Author: Russell Higham
View album and artist detailsArtist/band: |
Mdou Moctar |
Label: |
Matador Records |
Magazine Review Date: |
July/2021 |
The last album by Mdou Moctar, often dubbed ‘the Hendrix of the Sahara,’ was a devastatingly deadly assault by electric guitar. Afrique Victime is more of a sustained aggravated assault; the body-shaking chords and left-handed guitar mastery are all still there to relish but the manic genius and euphoric chaos that made the previous album Ilana (The Creator) so utterly raw and exciting have been replaced by a polished and somewhat more predictable professionalism. Moctar (real name Mahamadou Souleymane) made his name just over a decade ago, leaving behind his village in Niger to record tracks in Sokoto, Nigeria, which were distributed on mobile phone memory cards and swapped by users throughout Africa, as was the main way music was distributed on the continent back then. Moctar has developed something of a cult following since those early days and there’s an awful lot of hype to live up to now.

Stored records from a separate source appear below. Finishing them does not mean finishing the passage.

/-- `D_c` is not surjective: `(w_k)_k ∈ ℓ²` has the non-`ℓ²` preimage `(1,1,1,…)`. [folklore] -/
lemma Dc_not_surjective : ¬ Function.Surjective Dc := by
  intro hs
  obtain ⟨f, hf⟩ := hs ⟨fun k => ((wgt k : ℝ) : ℂ), memℓp_wgt⟩
  have hk : ∀ k, f k = 1 := by
    intro k
    have h := congrArg (fun g : ℓ2T => g k) hf
    simp only [Dc_apply] at h
    have hd : ((wgt k : ℝ) : ℂ) ≠ 0 := Complex.ofReal_ne_zero.mpr (wgt_pos k).ne'
    have h' : ((wgt k : ℝ) : ℂ) * f k = ((wgt k : ℝ) : ℂ) * 1 := by rw [mul_one]; exact h
    exact mul_left_cancel₀ hd h'
  have ht := (summable_sq f).tendsto_atTop_zero
  simp only [hk, norm_one, one_pow] at ht
  have := tendsto_nhds_unique ht tendsto_const_nhds
  exact zero_ne_one this

/-- `D_c` has dense range (self-adjoint and injective). [folklore] -/
lemma Dc_denseRange : DenseRange Dc := by
  have hker : LinearMap.ker (Dc : ℓ2T →ₗ[ℂ] ℓ2T) = ⊥ :=
    LinearMap.ker_eq_bot.mpr (by exact Dc_injective)
  have h1 := Dc.orthogonal_ker
  rw [hker, Submodule.bot_orthogonal_eq_top, ContinuousLinearMap.isSelfAdjoint_iff'.1 Dc_isSelfAdjoint] at h1
  have h2 : Dense ((LinearMap.range (Dc : ℓ2T →ₗ[ℂ] ℓ2T) : Submodule ℂ ℓ2T) : Set ℓ2T) :=
    Submodule.dense_iff_topologicalClosure_eq_top.mpr h1.symm
  have h3 : ((LinearMap.range (Dc : ℓ2T →ₗ[ℂ] ℓ2T) : Submodule ℂ ℓ2T) : Set ℓ2T) = Set.range Dc := by
    ext x
    simp only [SetLike.mem_coe, LinearMap.mem_range, Set.mem_range, ContinuousLinearMap.coe_coe]
  rw [h3] at h2
  exact h2

/-- `0 ∈ σ(D_c)` (not surjective ⇒ not invertible). [folklore] -/
lemma zero_mem_spectrum_Dc : (0 : ℂ) ∈ spectrum ℂ Dc := by
  rw [spectrum.mem_iff, map_zero, zero_sub, IsUnit.neg_iff]
  intro hu
  apply Dc_not_surjective
  obtain ⟨u, hu⟩ := hu
  intro y
  refine ⟨(↑u⁻¹ : ℓ2T →L[ℂ] ℓ2T) y, ?_⟩
  have h := congrArg (fun S : ℓ2T →L[ℂ] ℓ2T => S y) u.mul_inv
  rw [hu] at h
  simpa using h

/-- `‖D_c‖ = λ = 10⁻²⁰` (attained at `e₀`). [folklore] -/
lemma norm_Dc : ‖Dc‖ = 1 / 10 ^ 20 := by
  rw [← lam_def]
  refine le_antisymm (LinearMap.mkContinuous_norm_le _ lam_pos_le.1.le _) ?_
  have h1 := Dc.le_opNorm (lp.single 2 0 (1 : ℂ))
  have h2 : ‖(lp.single 2 0 (1 : ℂ) : ℓ2T)‖ = 1 := by
    rw [lp.norm_single (by norm_num)]; simp
  rw [Dc_single, norm_smul, h2, wgt_zero, Complex.norm_real, Real.norm_eq_abs, abs_of_pos lam_pos_le.1, mul_one,
    mul_one] at h1
  exact h1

In a nostalgic throwback to simpler times, Afrique Victime is available pre-loaded onto an old-school Nokia phone (as well as via all the usual methods). The title-track and ‘Asdikte Akal’ keep the promise of the old Moctar: blistering chords, frenetic riffs, pure funkadelic energy influenced by 80s Western rock, delivered with contemporary Touareg style. And the track ‘Bismilahi Atagah’ is a future stadium anthem, if ever there was one. The remainder of the album’s tracks, however, have the tendency to meld into a shifting, shapeless mass. Like the sand dunes of the Sahara itself, Mdou Moctar is still scorchingly hot; he just needs to be careful about overexposure.